**Work request**
Which of the lines below hold the word "hfac"? Pull each of them out.
START Provided records
import Literature.MathematicalPhysics.QuantumLattice.MatrixProductStates
import HarnessLib

/-!
# Discharged fact: the AKLT tensor is normal (`MatrixProductStates`)

Sibling proof file of `Literature/MathematicalPhysics/QuantumLattice/MatrixProductStates.lean`
(the first is `MatrixProductStatesProofs.lean`). It discharges the named fact (`def X : Prop`,
D-0014)

* `Literature.MathematicalPhysics.QuantumLattice.isNormalMPS_akltTensor` — *the AKLT tensor is
  normal* (`isNormalMPS_akltTensor_holds`), indeed injective with block length `2`
  (`isInjectiveMPS_akltTensor_two`);

no statement or definition is introduced or changed.

## Source

Fannes–Nachtergaele–Werner, CMP **144** (1992). By Def. 5.4 (p. 468) the *interaction length*
`ℓ₀` of a purely generated finitely correlated state is the least `ℓ` for which
`Γ_ℓ : B ↦ Σ_μ ψ_{μ₁} ⊗ ⋯ ⊗ ψ_{μ_ℓ} Tr(B v(μ_ℓ)* ⋯ v(μ₁)*)` (eq. (5.5), p. 465) has full rank
`k²`, i.e. is injective, i.e. for which the words `v(μ₁) ⋯ v(μ_ℓ)` of length `ℓ` span the bond
algebra `M_k` (this is `IsInjectiveMPS A ℓ`); Example 7 (p. 473) shows "for our family of models
the interaction length `ℓ₀ = 2`" for the whole family `ω_θ`, `cos θ sin θ ≠ 0`, which contains
the AKLT state at `cos θ = √(2/3)` (Example 1, p. 451; Example 3, p. 455).

## Proof

For the vendored tensor (`A⁺ = √(2/3) σ⁺`, `A⁰ = -√(1/3) σᶻ`, `A⁻ = -√(2/3) σ⁻`, physical
index `k ↦ m = 1 - k`, Schollwöck's gauge) this is a direct `2 × 2` computation: the products
along the words `(+,−)`, `(−,+)`, `(+,0)`, `(−,0)` are
`A⁺A⁻ = -(2/3) E₀₀`, `A⁻A⁺ = -(2/3) E₁₁`, `A⁺A⁰ = (√2/3) E₀₁`, `A⁻A⁰ = (√2/3) E₁₀`,
nonzero multiples of the four matrix units, so the nine words of length `2` span `M₂(ℂ)`
(`isInjectiveMPS_akltTensor_two`), and `2 > 0` witnesses `IsNormalMPS`
(`isNormalMPS_akltTensor_holds`). Length `1` does not suffice — `A⁺, A⁰, A⁻` span only the
`3`-dimensional space `span {σ⁺, σᶻ, σ⁻} ∌ 𝟙` — consistent with `ℓ₀ = 2`.

## References

* M. Fannes, B. Nachtergaele, R. F. Werner, *Finitely correlated states on quantum spin chains*,
  Comm. Math. Phys. **144** (1992) 443–490, doi:10.1007/bf02099178, §5 eq. (5.5), Def. 5.4,
  Examples 1, 3, 7.
* U. Schollwöck, *The density-matrix renormalization group in the age of matrix product
  states*, Ann. Phys. **326** (2011) 96–192, §4.1.5 (the AKLT tensor in this gauge).
-/

noncomputable section

open Matrix

namespace Literature.MathematicalPhysics.QuantumLattice

section QLattice

variable {q D : ℕ}

/-! ### The AKLT tensor is normal -/

/-- A word product of length `2` is the two-letter product `A^{w₀} A^{w₁}`. [folklore] -/
theorem wordProduct_fin_two (A : MPSTensor q D) (w : Fin 2 → Fin q) :
    wordProduct A w = A (w 0) * A (w 1) := by
  simp [wordProduct, List.ofFn_succ]

/-- **The AKLT tensor is injective with block length `2`**: the nine products `A^i A^j` span
`M₂(ℂ)`. Indeed `A⁺A⁻ = -(2/3) E₀₀`, `A⁻A⁺ = -(2/3) E₁₁`, `A⁺A⁰ = (√2/3) E₀₁` and
`A⁻A⁰ = (√2/3) E₁₀` are nonzero multiples of the four matrix units. This is the statement
`ℓ₀ = 2` of Fannes–Nachtergaele–Werner (1992), Example 7 (p. 473), at the AKLT point
`cos θ = √(2/3)` of their family `ω_θ` (Example 1, p. 451), `ℓ₀` being the interaction length of
Def. 5.4 (p. 468): the least `ℓ` for which `Γ_ℓ` (eq. (5.5)) is injective, i.e. for which the
words of length `ℓ` span the bond algebra.
[cite: FannesNachtergaeleWernerCMP1992, §5 Def. 5.4 and Example 7 (p. 473)] -/
theorem isInjectiveMPS_akltTensor_two : IsInjectiveMPS akltTensor 2 := by
  unfold IsInjectiveMPS
  set S : Submodule ℂ (Matrix (Fin 2) (Fin 2) ℂ) :=
    Submodule.span ℂ (Set.range (wordProduct (ℓ := 2) akltTensor))
  -- the scalars `√(2/3)`, `√(1/3)` (as complex numbers) are nonzero
  have ha : ((Real.sqrt (2 / 3) : ℝ) : ℂ) ≠ 0 :=
    Complex.ofReal_ne_zero.2 (Real.sqrt_ne_zero'.2 (by norm_num))
  have hb : ((Real.sqrt (1 / 3) : ℝ) : ℂ) ≠ 0 :=
    Complex.ofReal_ne_zero.2 (Real.sqrt_ne_zero'.2 (by norm_num))
  -- every two-letter product is a word of length `2`, hence lies in `S`
  have hmem : ∀ i j : Fin 3, akltTensor i * akltTensor j ∈ S := fun i j =>
    Submodule.subset_span ⟨![i, j], by simp [wordProduct_fin_two]⟩
  -- the products along `(+,-)`, `(-,+)`, `(+,0)`, `(-,0)` are multiples of the matrix units
  have h00 : akltTensor 0 * akltTensor 2 =
      (-(((Real.sqrt (2 / 3) : ℝ) : ℂ) * ((Real.sqrt (2 / 3) : ℝ) : ℂ))) • !![1, 0; 0, 0] := by
    ext i j
    fin_cases i <;> fin_cases j <;> simp [akltTensor, Matrix.mul_apply, Fin.sum_univ_two]
  have h11 : akltTensor 2 * akltTensor 0 =
      (-(((Real.sqrt (2 / 3) : ℝ) : ℂ) * ((Real.sqrt (2 / 3) : ℝ) : ℂ))) • !![0, 0; 0, 1] := by
    ext i j
    fin_cases i <;> fin_cases j <;> simp [akltTensor, Matrix.mul_apply, Fin.sum_univ_two]
  have h01 : akltTensor 0 * akltTensor 1 =
      (((Real.sqrt (2 / 3) : ℝ) : ℂ) * ((Real.sqrt (1 / 3) : ℝ) : ℂ)) • !![0, 1; 0, 0] := by
    ext i j
    fin_cases i <;> fin_cases j <;> simp [akltTensor, Matrix.mul_apply, Fin.sum_univ_two]
  have h10 : akltTensor 2 * akltTensor 1 =
      (((Real.sqrt (2 / 3) : ℝ) : ℂ) * ((Real.sqrt (1 / 3) : ℝ) : ℂ)) • !![0, 0; 1, 0] := by
    ext i j
    fin_cases i <;> fin_cases j <;> simp [akltTensor, Matrix.mul_apply, Fin.sum_univ_two]
  -- hence the four matrix units lie in `S` (divide by the nonzero scalar)
  have e00 : (!![1, 0; 0, 0] : Matrix (Fin 2) (Fin 2) ℂ) ∈ S := by
    have h := hmem 0 2
    rw [h00] at h
    exact (S.smul_mem_iff (neg_ne_zero.2 (mul_ne_zero ha ha))).1 h
  have e11 : (!![0, 0; 0, 1] : Matrix (Fin 2) (Fin 2) ℂ) ∈ S := by
    have h := hmem 2 0
    rw [h11] at h
    exact (S.smul_mem_iff (neg_ne_zero.2 (mul_ne_zero ha ha))).1 h
  have e01 : (!![0, 1; 0, 0] : Matrix (Fin 2) (Fin 2) ℂ) ∈ S := by
    have h := hmem 0 1
    rw [h01] at h
    exact (S.smul_mem_iff (mul_ne_zero ha hb)).1 h
  have e10 : (!![0, 0; 1, 0] : Matrix (Fin 2) (Fin 2) ℂ) ∈ S := by
    have h := hmem 2 1
    rw [h10] at h
    exact (S.smul_mem_iff (mul_ne_zero ha hb)).1 h
  -- and every `2 × 2` matrix is a combination of the matrix units
  refine Submodule.eq_top_iff'.2 fun x => ?_
  have hx : x = x 0 0 • !![1, 0; 0, 0] + x 0 1 • !![0, 1; 0, 0] + x 1 0 • !![0, 0; 1, 0] +
      x 1 1 • !![0, 0; 0, 1] := by
    ext i j
    fin_cases i <;> fin_cases j <;> simp
  rw [hx]
  exact add_mem (add_mem (add_mem (S.smul_mem _ e00) (S.smul_mem _ e01)) (S.smul_mem _ e10))
    (S.smul_mem _ e11)

/-- **Discharge of `isNormalMPS_akltTensor`.** The AKLT tensor is normal: it is injective with
the positive block length `2` (`isInjectiveMPS_akltTensor_two`) — the interaction length
`ℓ₀ = 2` of Fannes–Nachtergaele–Werner (1992), Def. 5.4 (p. 468) and Example 7 (p. 473), at
the AKLT point `cos θ = √(2/3)` of Example 1 (p. 451).
[cite: FannesNachtergaeleWernerCMP1992, §5 Def. 5.4 and Example 7 (p. 473)] -/
theorem isNormalMPS_akltTensor_holds : isNormalMPS_akltTensor :=
  ⟨2, two_pos, isInjectiveMPS_akltTensor_two⟩

end QLattice

end Literature.MathematicalPhysics.QuantumLattice
/-! ## §5 Assembly -/

/-- **THE FOUR-VARIABLE WITNESS THEOREM (game form, every field).**  From `W₄(θ) = (x₀² + x₃³x₁²)(θ)`, for EVERY legal
coordinate change `θ` (zero constants, invertible linear part) and every weight vector with a positive entry, some exceptional
point `c` off the vertex of the cobordant blow-up has a SINGULAR `s`-saturated successor — in the literal form
`W₄(θ)(cruxChart_c) = sᵃ·g`, `s ∤ g`, `g ∈ 𝔪²` of `GradedGame.IsSuccessorAt` / `CobordantGame.IsSuccessor`.  Centres of
codimension `≥ 2`: a transported coordinate arc of the singular locus leaves the centre (`exists_singleArc_not_in_centre4`),
then the ARC LEMMA; divisorial centres: `x_{i₀} ∤ W₄(θ)` (`not_X_dvd_subst_witness4`), so at `c = e_{i₀}` the successor is
`W₄(θ)(chart)` with exponent `0`, in `𝔪²`.  Four-variable transcription of `CobordantArc.witness_has_singular_successor`.
[OURS · L1 W4.3] -/
theorem subst_witness4_has_singular_successor (θ : Fin 4 → MvPowerSeries (Fin 4) k) (w : Fin 4 → ℕ)
    (hθ0 : ∀ i, constantCoeff (θ i) = 0) (hdet : IsUnit (Matrix.det (Matrix.of fun i j => coeff (Finsupp.single j 1) (θ i))))
    (hw : ∃ i, 0 < w i) :
    ∃ c : Fin 4 → k, (∃ i, 0 < w i ∧ c i ≠ 0) ∧ ∃ (a : ℕ) (g : MvPowerSeries (Fin 5) k),
      subst (CobordantGame.cruxChart k w c) (subst θ (X 0 ^ 2 + X 3 ^ 3 * X 1 ^ 2 : MvPowerSeries (Fin 4) k)) = X 0 ^ a * g ∧
        ¬ X 0 ∣ g ∧ (constantCoeff g = 0 ∧ ∀ j, coeff (Finsupp.single j 1) g = 0) := by
  classical
  set f' := subst θ (X 0 ^ 2 + X 3 ^ 3 * X 1 ^ 2 : MvPowerSeries (Fin 4) k) with hf'
  have hf'0 : f' ≠ 0 := subst_ne_zero_of_isUnit_det hθ0 hdet witness4_ne_zero
  have hf'2 : 2 ≤ f'.order := two_le_order_subst θ hθ0 _ two_le_order_witness4
  by_cases hbig : ∃ i₁ i₂ : Fin 4, i₁ ≠ i₂ ∧ 0 < w i₁ ∧ 0 < w i₂
  · -- centre of codimension ≥ 2: the arc lemma
    obtain ⟨i₁, i₂, h12, hw₁, hw₂⟩ := hbig
    obtain ⟨ψ, hψ0, hcomp, -⟩ := exists_comp_inverse hθ0 hdet
    obtain ⟨a, ha0, i, hwi, hne⟩ := exists_singleArc_not_in_centre4 hψ0 hcomp w i₁ i₂ h12 hw₁ hw₂
    obtain ⟨hγc, hγ0, hγ13⟩ := single_arc_in_singular_locus (k := k) a ha0
    set γ : Fin 4 → PowerSeries k := Pi.single a PowerSeries.X with hγ
    set Γ : Fin 4 → PowerSeries k := fun i => subst γ (ψ i) with hΓ
    have hΓc : ∀ i, PowerSeries.constantCoeff (Γ i) = 0 := constantCoeff_subst_arc_zero hψ0 γ hγc
    have hS : ∃ i, 0 < w i ∧ Γ i ≠ 0 := ⟨i, hwi, hne⟩
    obtain ⟨hwγ, hwγpd⟩ := subst_arc_witness4_eq_zero (τ := Unit) γ hγc hγ0 hγ13
    have hf : (subst Γ f' : PowerSeries k) = 0 := by
      rw [hΓ, hf', subst_arc_comp hθ0 hψ0 hcomp γ hγc, hwγ]
    have hpd : ∀ m, (subst Γ (pd m f') : PowerSeries k) = 0 := fun m => by
      rw [hΓ, hf']
      exact subst_arc_pd_comp hθ0 hψ0 hcomp γ hγc _ hwγpd m
    obtain ⟨c, hc, hoff, hall⟩ := exists_offVertex_singular_of_arc w f' Γ hΓc hS hf hpd
    have hF : subst (chart w c) f' ≠ 0 := subst_chart_ne_zero w c hc hf'0
    obtain ⟨e, g, hfac, hg⟩ := CobordantVertexChart.exists_eq_X_pow_mul_not_dvd hF
    refine ⟨c, hoff, e, g, ?_, hg, hall e g hfac⟩
    rw [cruxChart_eq_chart_of_convention w c hc]
    exact hfac
  · -- divisorial move
    obtain ⟨i₀, hw₀⟩ := hw
    have hI : ∀ i, i ≠ i₀ → w i = 0 := by
      intro i hi
      by_contra hne
      exact hbig ⟨i, i₀, hi, Nat.pos_of_ne_zero hne, hw₀⟩
    set c : Fin 4 → k := Pi.single i₀ 1 with hcdef
    have hc : ∀ i, w i = 0 → c i = 0 := by
      intro i hi
      have : i ≠ i₀ := fun h => by subst h; omega
      simp [hcdef, this]
    refine ⟨c, ⟨i₀, hw₀, by simp [hcdef]⟩, 0, subst (chart w c) f', ?_, ?_, ?_⟩
    · rw [cruxChart_eq_chart_of_convention w c hc, pow_zero, one_mul]
    · rw [hcdef, X_dvd_subst_chart_divisorial_iff w i₀ hw₀ hI]
      exact not_X_dvd_subst_witness4 hθ0 hdet i₀
    · exact (two_le_order_iff _).mp (two_le_order_subst (chart w c) (constantCoeff_chart w c hc) f' hf'2)

/-- **NO GRADED ONE-MOVE WIN FOR `W₄` IN ANY COORDINATES**: for every grading lattice `L ⊆ ℤ⁴` and every formal coordinate change
`Φ` (zero constants, invertible linear part), `¬ GradedWonBy 0 4 L (W₄(Φ))`.  (A graded move `(θ, w)` for `W₄(Φ)` is a legal
move `(Φ ∘ θ, w)` for `W₄` — linear parts multiply, `linMat_comp` — with literally the same successors;
`subst_witness4_has_singular_successor`.) [OURS · L1 W4.3] -/
theorem not_gradedWonBy_zero_subst_witness4 (L : AddSubgroup (Fin 4 → ℤ)) (Φ : Fin 4 → MvPowerSeries (Fin 4) k)
    (hΦ0 : ∀ j, constantCoeff (Φ j) = 0) (hΦdet : IsUnit (linMat Φ).det) :
    ¬ GradedWonBy 0 4 L (subst Φ (X 0 ^ 2 + X 3 ^ 3 * X 1 ^ 2 : MvPowerSeries (Fin 4) k)) := by
  rw [gradedWonBy_zero_iff]
  rintro ⟨θ, w, ⟨⟨hθ0, hdet, hw⟩, -⟩, hno⟩
  have hθs : HasSubst θ := hasSubst_of_constantCoeff_zero hθ0
  have hΦs : HasSubst Φ := hasSubst_of_constantCoeff_zero hΦ0
  set θ' : Fin 4 → MvPowerSeries (Fin 4) k := fun i => subst θ (Φ i) with hθ'
  have hθ'0 : ∀ i, constantCoeff (θ' i) = 0 := fun i => constantCoeff_subst_eq_zero hθs hθ0 (hΦ0 i)
  have hθ'det : IsUnit (Matrix.det (Matrix.of fun i j => coeff (Finsupp.single j 1) (θ' i))) := by
    change IsUnit (linMat θ').det
    rw [hθ', linMat_comp θ Φ hθ0, Matrix.det_mul]
    exact hΦdet.mul hdet
  obtain ⟨c, hoff, a, g, hfac, hnd, hsing⟩ := subst_witness4_has_singular_successor θ' w hθ'0 hθ'det hw
  refine hno c a g ⟨hoff, ?_, hnd, hsing⟩
  rw [subst_comp_subst_apply hΦs hθs]
  exact hfac

end GradedGame

end Summit.ResolutionOfSingularities.ResolutionOfSingularities.Theorems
END Provided records
**Your solution**
    obtain ⟨e, g, hfac, hg⟩ := CobordantVertexChart.exists_eq_X_pow_mul_not_dvd hF
    refine ⟨c, hoff, e, g, ?_, hg, hall e g hfac⟩
    exact hfac
  obtain ⟨c, hoff, a, g, hfac, hnd, hsing⟩ := subst_witness4_has_singular_successor θ' w hθ'0 hθ'det hw
  exact hfac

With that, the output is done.